This is my project

This is the talk I gave earlier today to my honours seminar class. (Links added after the fact.)

My name is Tiffany and I love porn. I’m writing my honours thesis on the topic of feminist pornography.

As a genderqueer individual, pornography is one of the few places I can see representations of people like me. It is one of the few places where I can learn what genderqueer bodies are capable of, how lovers negotiate sex that respects the genderqueer body and doesn’t cause dysphoria or alienation. So, on a deeply personal level, I have experienced the liberatory power of pornography. When I can’t see myself represented anywhere else, Jiz Lee (link nsfw) is doing something to somebody somewhere in a way that reflects my experience. That’s important, and scholars like Weinberg, Williams, Kleiner and Izirarry have found evidence of the potential for empowerment and education as a result of viewing pornography.

The other part of my project is feminism, because I’m interested in porn that self-identifies as feminist. Feminism is critical to my own worldview. I believe in intersectional feminism, and consider myself a queer feminist activist. This is not a theory that I am interested in, this is my life. And just as pornography has been educational and emancipatory for me, and yet is also a site of oppression and marginalization for many, so feminism has been educational and emancipatory for me, and yet also deeply conflicted. Conflicted because not all feminisms are sex-positive, or even genderqueer-positive (if I reject the label of “woman,” can I still be a feminist? Some would say no.) Anti-porn feminism is vocal and convincing in casting pornography as a universal evil, damaging to women everywhere and especially to the women in porn themselves.

My supervisor is R.S., one of the first people I met at the University when I was considering whether or not to pursue academics. I don’t know if I would have been brave enough to pursue this topic if she hadn’t been so enthusiastic about it last year. In my first conversation with Dr. S. three and a half years ago we talked about pornography and feminism, so it seems fitting, in retrospect.

With this project, I hope to reconcile the sometimes fraught relationship between my feminism and my love of porn. This project will be in many ways subjective, personal. Using an approach similar to other feminist scholars such as Elizabeth Whitney in her fantastic essay “Cyborgs Among Us,” I will attempt to situate myself in terms of my privileges, my biases, and my agenda.

I want to learn what feminist pornographers are doing, and how academia is engaging with that work. How is the work different, if at all, from mainstream pornography? What place is there in an explicitly feminist academic engagement with pornography for the voices of porn performers, which are conspicuously absent from so much academic writing? The Feminist Porn Awards have existed for years now, and scholars like Linda Williams have been viewing pornography through feminist lenses for at least as long, but the most common question I am asked regarding my topic is, “Feminist pornography?

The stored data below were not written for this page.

/-! ### The key step: a vector of `W` fixed by `x` and moved by `y` -/

/-- **Dodson's key step** (proof of Thm. 1.12): `x, y ∈ G` commuting on `E`, with `x^q = y^q = 1` on `E` for an
odd prime `q`, `x` acting non-trivially on `E`, `Φ` separating, and a vector `w ∈ W` with `T_x w = w` but
`T_y w ≠ w` — "the trivial submodule for the action of `⟨x⟩` has dimension at least `2 + (q − 1)`, while `x` has
nontrivial action, so there is a complementary subspace of dimension at least `(q − 1)` and our rank is then at
least `2q`": the `2q` independent vectors are `𝟙, N_xN_y𝟙_Φ ∈ W^{x,y}` (independent by the parity of `q²`),
`u, T_yu, …, T_y^{q−2}u ∈ W^x ∩ ker N_y` (`u = T_yw − w`), and `u', T_xu', …, T_x^{q−2}u' ∈ ker N_x` (`u'` from
a translate moved by `x`). [cite: Dodson1987, Thm. 1.12 (proof, pp. 54–55)] -/
theorem two_mul_le_typeRank_of_fixed_of_moved {q : ℕ} (hq : q.Prime) (hq2 : q ≠ 2) {x y : G}
    (hxq : ∀ z : E, x ^ q • z = z) (hyq : ∀ z : E, y ^ q • z = z) (hxy : ∀ z : E, x • y • z = y • x • z)
    (hx : ∃ z : E, x • z ≠ z) (hsep : ∀ a b : E, (∀ k : G, k • a ∈ Φ ↔ k • b ∈ Φ) → a = b)
    {w : E → ℚ} (hwW : w ∈ translateSpan G Φ)
    (hxw : (LinearMap.funLeft ℚ ℚ fun z : E => x • z) w = w)
    (hyw : (LinearMap.funLeft ℚ ℚ fun z : E => y • z) w ≠ w) : 2 * q ≤ typeRank G Φ := by
  classical
  haveI : Fact q.Prime := ⟨hq⟩
  obtain ⟨z₀, _⟩ := hx
  haveI : Nonempty E := ⟨z₀⟩
  -- operators
  obtain ⟨Tx, hTx⟩ : ∃ T : (E → ℚ) →ₗ[ℚ] (E → ℚ), T = LinearMap.funLeft ℚ ℚ fun z : E => x • z := ⟨_, rfl⟩
  obtain ⟨Ty, hTy⟩ : ∃ T : (E → ℚ) →ₗ[ℚ] (E → ℚ), T = LinearMap.funLeft ℚ ℚ fun z : E => y • z := ⟨_, rfl⟩
  have hTx_apply : ∀ (f : E → ℚ) (z : E), Tx f z = f (x • z) := fun f z => by rw [hTx]; rfl
  have hTy_apply : ∀ (f : E → ℚ) (z : E), Ty f z = f (y • z) := fun f z => by rw [hTy]; rfl
  have hTxq : Tx ^ q = 1 := by rw [hTx]; exact funLeft_pow_eq_one hxq
  have hTyq : Ty ^ q = 1 := by rw [hTy]; exact funLeft_pow_eq_one hyq
  have hcomm : Tx * Ty = Ty * Tx := by rw [hTx, hTy]; exact funLeft_comm hxy
  obtain ⟨Nx, hNx⟩ : ∃ N : (E → ℚ) →ₗ[ℚ] (E → ℚ), N = ∑ i ∈ Finset.range q, Tx ^ i := ⟨_, rfl⟩
  obtain ⟨Ny, hNy⟩ : ∃ N : (E → ℚ) →ₗ[ℚ] (E → ℚ), N = ∑ i ∈ Finset.range q, Ty ^ i := ⟨_, rfl⟩
  have hNxTx := norm_mul_eq_and Tx Nx hTxq hNx
  have hNyTy := norm_mul_eq_and Ty Ny hTyq hNy
  have hTyNx : Ty * Nx = Nx * Ty := by
    rw [hNx, Finset.mul_sum, Finset.sum_mul]
    refine Finset.sum_congr rfl fun i _ => ?_
    exact ((Commute.pow_right (show Commute Ty Tx from hcomm.symm) i)).eq
  have hTxpow_Ty : ∀ i : ℕ, Tx * Ty ^ i = Ty ^ i * Tx := fun i =>
    (Commute.pow_right (show Commute Tx Ty from hcomm) i).eq
  -- membership in W
  have hWx : ∀ (n : ℕ) (f : E → ℚ), f ∈ translateSpan G Φ → (Tx ^ n) f ∈ translateSpan G Φ := by
    intro n f hf; rw [hTx]; exact funLeft_pow_mem_translateSpan Φ x n hf
  have hWy : ∀ (n : ℕ) (f : E → ℚ), f ∈ translateSpan G Φ → (Ty ^ n) f ∈ translateSpan G Φ := by
    intro n f hf; rw [hTy]; exact funLeft_pow_mem_translateSpan Φ y n hf
  have hWNx : ∀ f ∈ translateSpan G Φ, Nx f ∈ translateSpan G Φ := by
    intro f hf; rw [hNx, LinearMap.sum_apply]; exact Submodule.sum_mem _ fun i _ => hWx i f hf
  have hWNy : ∀ f ∈ translateSpan G Φ, Ny f ∈ translateSpan G Φ := by
    intro f hf; rw [hNy, LinearMap.sum_apply]; exact Submodule.sum_mem _ fun i _ => hWy i f hf
  -- Family A: `1` and the full norm `wA = Nx (Ny 1_Φ)`
  obtain ⟨wA, hwA⟩ : ∃ f : E → ℚ, f = Nx (Ny (translateInd Φ (1 : G))) := ⟨_, rfl⟩
  have hwAW : wA ∈ translateSpan G Φ := hwA ▸ hWNx _ (hWNy _ (Submodule.subset_span ⟨1, rfl⟩))
  have hwA_apply : ∀ z : E, wA z = ∑ i ∈ Finset.range q, ∑ j ∈ Finset.range q,
      translateInd Φ (1 : G) (y ^ j • x ^ i • z) := by
    intro z
    rw [hwA, hNx, LinearMap.sum_apply, Finset.sum_apply]
    refine Finset.sum_congr rfl fun i _ => ?_
    rw [hTx, funLeft_pow_apply, hNy, LinearMap.sum_apply, Finset.sum_apply]
    refine Finset.sum_congr rfl fun j _ => ?_
    rw [hTy, funLeft_pow_apply]
  have hnatA : ∀ z : E, ∃ c : ℕ, wA z = c := by
    intro z
    refine ⟨∑ i ∈ Finset.range q, ∑ j ∈ Finset.range q, if y ^ j • x ^ i • z ∈ Φ then 1 else 0, ?_⟩
    rw [hwA_apply, Nat.cast_sum]
    refine Finset.sum_congr rfl fun i _ => ?_
    rw [Nat.cast_sum]
    refine Finset.sum_congr rfl fun j _ => ?_
    by_cases hij : y ^ j • x ^ i • z ∈ Φ
    · rw [if_pos hij, Nat.cast_one, translateInd_of_mem (by rwa [one_smul])]
    · rw [if_neg hij, Nat.cast_zero, translateInd_of_not_mem (by rwa [one_smul])]
  have hρA : ∀ z : E, wA (ρ • z) = (q ^ 2 : ℕ) - wA z := by
    intro z
    rw [hwA_apply, hwA_apply]
    have h1 : ∀ i ∈ Finset.range q, ∑ j ∈ Finset.range q, translateInd Φ (1 : G) (y ^ j • x ^ i • ρ • z) =
        ∑ j ∈ Finset.range q, (1 - translateInd Φ (1 : G) (y ^ j • x ^ i • z)) := by
      intro i _
      refine Finset.sum_congr rfl fun j _ => ?_
      rw [h.pow_smul_rho x i z, h.pow_smul_rho y j, h.translateInd_rho_smul]
    rw [Finset.sum_congr rfl h1]
    simp only [Finset.sum_sub_distrib, Finset.sum_const, Finset.card_range, nsmul_eq_mul, mul_one]
    push_cast
    ring
  have hq2' : ¬2 ∣ q ^ 2 := fun hd => hq2 ((Nat.prime_dvd_prime_iff_eq Nat.prime_two hq).1
    (Nat.prime_two.dvd_of_dvd_pow hd)).symm
  have hliA := linearIndependent_one_of_odd ρ hq2' hnatA hρA
  have hTx1 : Tx (fun _ : E => (1 : ℚ)) = fun _ => 1 := by funext z; rw [hTx_apply]
  have hTy1 : Ty (fun _ : E => (1 : ℚ)) = fun _ => 1 := by funext z; rw [hTy_apply]
  have hTxwA : Tx wA = wA := by rw [hwA, ← Module.End.mul_apply, hNxTx.2]
  have hTywA : Ty wA = wA := by
    rw [hwA, ← Module.End.mul_apply, hTyNx, Module.End.mul_apply, ← Module.End.mul_apply Ty Ny, hNyTy.2]
  -- Family B: `u = Ty w - w`, fixed by `Tx`, killed by `Ny`
  have hyw' : Ty w ≠ w := by rwa [hTy]
  obtain ⟨hNyu, hliB⟩ := linearIndependent_iterates_sub Ty Ny hTyq hNy hyw'
  have hxw' : Tx w = w := by rw [hTx]; exact hxw
  have hTxu : Tx (Ty w - w) = Ty w - w := by
    rw [map_sub, ← Module.End.mul_apply, hcomm, Module.End.mul_apply, hxw']
  -- Family C: a translate moved by `x`
  obtain ⟨k, hk⟩ := exists_translate_moved Φ hsep ⟨z₀, ‹x • z₀ ≠ z₀›⟩
  have hk' : Tx (translateInd Φ k) ≠ translateInd Φ k := by rwa [hTx]
  obtain ⟨hNxu', hliC⟩ := linearIndependent_iterates_sub Tx Nx hTxq hNx hk'
  -- the subspaces
  have hdisj_y := disjoint_ker_sub_one_ker_norm Ty Ny hq.ne_zero hNy
  have hdisj_x := disjoint_ker_sub_one_ker_norm Tx Nx hq.ne_zero hNx
  have hA : Submodule.span ℚ (Set.range ![(fun _ : E => (1 : ℚ)), wA]) ≤
      LinearMap.ker (Tx - 1) ⊓ LinearMap.ker (Ty - 1) := by
    rw [Submodule.span_le]
    rintro _ ⟨j, rfl⟩
    simp only [SetLike.mem_coe, Submodule.mem_inf, LinearMap.mem_ker, LinearMap.sub_apply, Module.End.one_apply,
      sub_eq_zero]
    fin_cases j
    · exact ⟨hTx1, hTy1⟩
    · exact ⟨hTxwA, hTywA⟩
  have hB : Submodule.span ℚ (Set.range fun j : Fin (q - 1) => (Ty ^ (j : ℕ)) (Ty w - w)) ≤
      LinearMap.ker (Tx - 1) ⊓ LinearMap.ker Ny := by
    rw [Submodule.span_le]
    rintro _ ⟨j, rfl⟩
    simp only [SetLike.mem_coe, Submodule.mem_inf, LinearMap.mem_ker, LinearMap.sub_apply, Module.End.one_apply,
      sub_eq_zero]
    constructor
    · rw [← Module.End.mul_apply, hTxpow_Ty, Module.End.mul_apply, hTxu]
    · rw [← Module.End.mul_apply, norm_mul_pow_eq Ty Ny hTyq hNy, hNyu]
  have hC : Submodule.span ℚ (Set.range fun j : Fin (q - 1) => (Tx ^ (j : ℕ)) (Tx (translateInd Φ k) - translateInd Φ k)) ≤
      LinearMap.ker Nx := by
    rw [Submodule.span_le]
    rintro _ ⟨j, rfl⟩
    rw [SetLike.mem_coe, LinearMap.mem_ker, ← Module.End.mul_apply, norm_mul_pow_eq Tx Nx hTxq hNx, hNxu']
  have hdisjAB : Disjoint (LinearMap.ker (Tx - 1) ⊓ LinearMap.ker (Ty - 1))
      (LinearMap.ker (Tx - 1) ⊓ LinearMap.ker Ny) :=
    hdisj_y.mono inf_le_right inf_le_right
  have hliAB := hliA.sum_type hliB (hdisjAB.mono hA hB)
  have hAB : Submodule.span ℚ (Set.range (Sum.elim ![(fun _ : E => (1 : ℚ)), wA]
      fun j : Fin (q - 1) => (Ty ^ (j : ℕ)) (Ty w - w))) ≤ LinearMap.ker (Tx - 1) := by
    rw [Submodule.span_le]
    rintro _ ⟨i, rfl⟩
    rcases i with j | j
    · exact (hA (Submodule.subset_span ⟨j, rfl⟩)).1
    · exact (hB (Submodule.subset_span ⟨j, rfl⟩)).1
  have hli := hliAB.sum_type hliC (hdisj_x.mono hAB hC)
  -- everything lies in W
  have hsub : Set.range (Sum.elim (Sum.elim ![(fun _ : E => (1 : ℚ)), wA]
      fun j : Fin (q - 1) => (Ty ^ (j : ℕ)) (Ty w - w))
      fun j : Fin (q - 1) => (Tx ^ (j : ℕ)) (Tx (translateInd Φ k) - translateInd Φ k)) ⊆
      (translateSpan G Φ : Set (E → ℚ)) := by
    rintro _ ⟨i, rfl⟩
    rcases i with (j | j) | j
    · fin_cases j
      · exact h.one_mem_translateSpan
      · exact hwAW
    · exact hWy j _ (Submodule.sub_mem _ (by simpa using hWy 1 w hwW) hwW)
    · exact hWx j _ (Submodule.sub_mem _ (by simpa using hWx 1 _ (Submodule.subset_span ⟨k, rfl⟩))
        (Submodule.subset_span ⟨k, rfl⟩))
  have h1 := finrank_span_eq_card hli
  simp only [Fintype.card_sum, Fintype.card_fin] at h1
  have h2 := Submodule.finrank_mono (Submodule.span_le.2 hsub)
  rw [h1] at h2
  rw [typeRank_eq_finrank_translateSpan]
  have := hq.two_le
  omega

/-! ### The cyclic case: an element of order `q²` on `E` -/

/-- **The cyclic case of Thm. 1.12**: if `x ∈ G` acts on `E` with `x^{q²} = 1` and `x^q` moves some translate of
`Φ` (e.g. `x^q ≠ 1` on `E` and `Φ` separating), then `q(q − 1) + 1 ≤ rank` — "Examining the ring
`ℚ[X]/(X^{q²} − 1)`, we obtain a submodule of dimension `q(q − 1)` corresponding to the cyclotomic field generated
by a primitive root of unity `ζ_{q²}`": `u = (T^q − 1)v ≠ 0` satisfies `Φ_{q²}(T)u = (T^{q²} − 1)v = 0`, giving
`φ(q²) = q(q − 1)` independent iterates in `ker(1 + T + ⋯ + T^{q²−1})`, plus `𝟙`.
[cite: Dodson1987, Thm. 1.12 (proof, p. 55)] -/
theorem totient_sq_add_one_le_typeRank_of_smul_pow_sq_eq {q : ℕ} (hq : q.Prime) {x : G}
    (hxq : ∀ z : E, x ^ (q ^ 2) • z = z)
    (hmove : ∃ k : G, ∃ z : E, ¬((k * x ^ q) • z ∈ Φ ↔ k • z ∈ Φ)) :
    q * (q - 1) + 1 ≤ typeRank G Φ := by
  classical
  obtain ⟨k, z₁, hkz⟩ := hmove
  haveI : Nonempty E := ⟨z₁⟩
  obtain ⟨T, hT⟩ : ∃ T : (E → ℚ) →ₗ[ℚ] (E → ℚ), T = LinearMap.funLeft ℚ ℚ fun z : E => x • z := ⟨_, rfl⟩
  have hTq2 : T ^ (q ^ 2) = 1 := by rw [hT]; exact funLeft_pow_eq_one hxq
  obtain ⟨N, hN⟩ : ∃ N : (E → ℚ) →ₗ[ℚ] (E → ℚ), N = ∑ i ∈ Finset.range (q ^ 2), T ^ i := ⟨_, rfl⟩
  have hq2pos : 0 < q ^ 2 := pow_pos hq.pos 2
  have hWx : ∀ (n : ℕ) (f : E → ℚ), f ∈ translateSpan G Φ → (T ^ n) f ∈ translateSpan G Φ := by
    intro n f hf; rw [hT]; exact funLeft_pow_mem_translateSpan Φ x n hf
  -- v = 1_{k⁻¹Φ}, u = T^q v - v
  obtain ⟨v, hv⟩ : ∃ v : E → ℚ, v = translateInd Φ k := ⟨_, rfl⟩
  have hvW : v ∈ translateSpan G Φ := hv ▸ Submodule.subset_span ⟨k, rfl⟩
  have hu0 : (T ^ q) v - v ≠ 0 := by
    intro h0
    have h1 := congrFun (sub_eq_zero.1 h0) z₁
    rw [hT, funLeft_pow_apply, hv, ← translateInd_mul] at h1
    refine hkz ⟨fun hm => ?_, fun hm => ?_⟩
    · by_contra hn
      rw [translateInd_of_mem hm, translateInd_of_not_mem hn] at h1
      exact one_ne_zero h1
    · by_contra hn
      rw [translateInd_of_not_mem hn, translateInd_of_mem hm] at h1
      exact zero_ne_one h1
  have huW : (T ^ q) v - v ∈ translateSpan G Φ := Submodule.sub_mem _ (hWx q v hvW) hvW
  -- Φ_{q²}(T) u = 0 : `∏_{d ∣ q²} Φ_d = X^{q²} - 1` and `Φ_1 Φ_q = X^q - 1`
  have hΦ : Polynomial.aeval T (Polynomial.cyclotomic (q ^ 2) ℚ) ((T ^ q) v - v) = 0 := by
    have hprod : Polynomial.cyclotomic (q ^ 2) ℚ * (Polynomial.X ^ q - 1 : Polynomial ℚ) =
        (Polynomial.X ^ (q ^ 2) - 1 : Polynomial ℚ) := by
      have h1 := Polynomial.prod_cyclotomic_eq_X_pow_sub_one hq2pos ℚ
      rw [Nat.divisors_prime_pow hq 2] at h1
      rw [Finset.prod_map] at h1
      simp only [Finset.prod_range_succ, Finset.prod_range_zero, one_mul, Function.Embedding.coeFn_mk,
        pow_zero, pow_one, Polynomial.cyclotomic_one] at h1
      have h2 := Polynomial.prod_cyclotomic_eq_X_pow_sub_one hq.pos ℚ
      rw [Nat.Prime.divisors hq, Finset.prod_insert (by simp [hq.one_lt.ne]), Finset.prod_singleton,
        Polynomial.cyclotomic_one] at h2
      -- h1 : (X - 1) * cyclotomic q * cyclotomic (q^2) = X^(q^2) - 1 ; h2 : (X - 1) * cyclotomic q = X^q - 1
      rw [← h2, ← h1]
      ring
    have h3 : Polynomial.aeval T (Polynomial.X ^ q - 1 : Polynomial ℚ) v = (T ^ q) v - v := by
      simp only [map_sub, map_pow, Polynomial.aeval_X, map_one, LinearMap.sub_apply, Module.End.one_apply]
    rw [← h3, ← Module.End.mul_apply, ← map_mul, hprod]
    simp only [map_sub, map_pow, Polynomial.aeval_X, map_one, hTq2, sub_self, LinearMap.zero_apply]
  have hli := linearIndependent_pow_apply_of_aeval_cyclotomic hq2pos T hu0 hΦ
  rw [Nat.totient_prime_pow hq two_pos] at hli
  -- N u = 0 and the family lies in ker N, `1` in ker (T - 1)
  have hNTpow : ∀ i : ℕ, N * T ^ i = N := norm_mul_pow_eq T N hTq2 hN
  have hNu : N ((T ^ q) v - v) = 0 := by
    rw [map_sub, ← Module.End.mul_apply, hNTpow, sub_self]
  have hdisj := disjoint_ker_sub_one_ker_norm T N hq2pos.ne' hN
  have hli1 : LinearIndependent ℚ ![(fun _ : E => (1 : ℚ))] := by
    rw [Fintype.linearIndependent_iff]
    intro c hc i
    fin_cases i
    have h1 := congrFun hc z₁
    simpa using h1
  have hA : Submodule.span ℚ (Set.range ![(fun _ : E => (1 : ℚ))]) ≤ LinearMap.ker (T - 1) := by
    rw [Submodule.span_le]
    rintro _ ⟨j, rfl⟩
    fin_cases j
    rw [SetLike.mem_coe, LinearMap.mem_ker, LinearMap.sub_apply, Module.End.one_apply, sub_eq_zero]
    funext z
    simp [hT]
  have hB : Submodule.span ℚ (Set.range fun j : Fin (q ^ (2 - 1) * (q - 1)) => (T ^ (j : ℕ)) ((T ^ q) v - v)) ≤
      LinearMap.ker N := by
    rw [Submodule.span_le]
    rintro _ ⟨j, rfl⟩
    rw [SetLike.mem_coe, LinearMap.mem_ker, ← Module.End.mul_apply, hNTpow, hNu]
  have hli' := hli1.sum_type hli (hdisj.mono hA hB)
  have hsub : Set.range (Sum.elim ![(fun _ : E => (1 : ℚ))]
      fun j : Fin (q ^ (2 - 1) * (q - 1)) => (T ^ (j : ℕ)) ((T ^ q) v - v)) ⊆ (translateSpan G Φ : Set (E → ℚ)) := by
    rintro _ ⟨i, rfl⟩
    rcases i with j | j
    · fin_cases j
      exact h.one_mem_translateSpan
    · exact hWx j _ huW
  have h1 := finrank_span_eq_card hli'
  simp only [Fintype.card_sum, Fintype.card_fin] at h1
  have h2 := Submodule.finrank_mono (Submodule.span_le.2 hsub)
  rw [h1] at h2
  rw [typeRank_eq_finrank_translateSpan]
  have h3 : q ^ (2 - 1) * (q - 1) = q * (q - 1) := by norm_num
  omega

Is that a thing?”

I will examine two winners of the Feminist Porn Awards; Courtney Trouble’s film “Fuckstyles of the Queer and Famous” (link nsfw) which won for Most Deliciously Diverse Cast and Erika Lust’s film “Cabaret Desire” (link nsfw) which won for Best Movie. I will attempt to answer two questions: What is feminist pornography? And do these films qualify, given the criteria that I will generate?

My project is exciting for multiple reasons, not least because I anticipate a long and torturous struggle with the language and the theory of both pornography and feminism. I am excited by the opportunity to engage with a topic that I think should receive more rigorous academic attention than it currently does. I am especially excited to attempt to bring my activism fully into my academics, and to produce an academic work that meets the requirements of the intersectional feminism that I believe in – a work that engages with performers’ own voices, and leaves space for non-academic ways of knowing to inform academic understanding.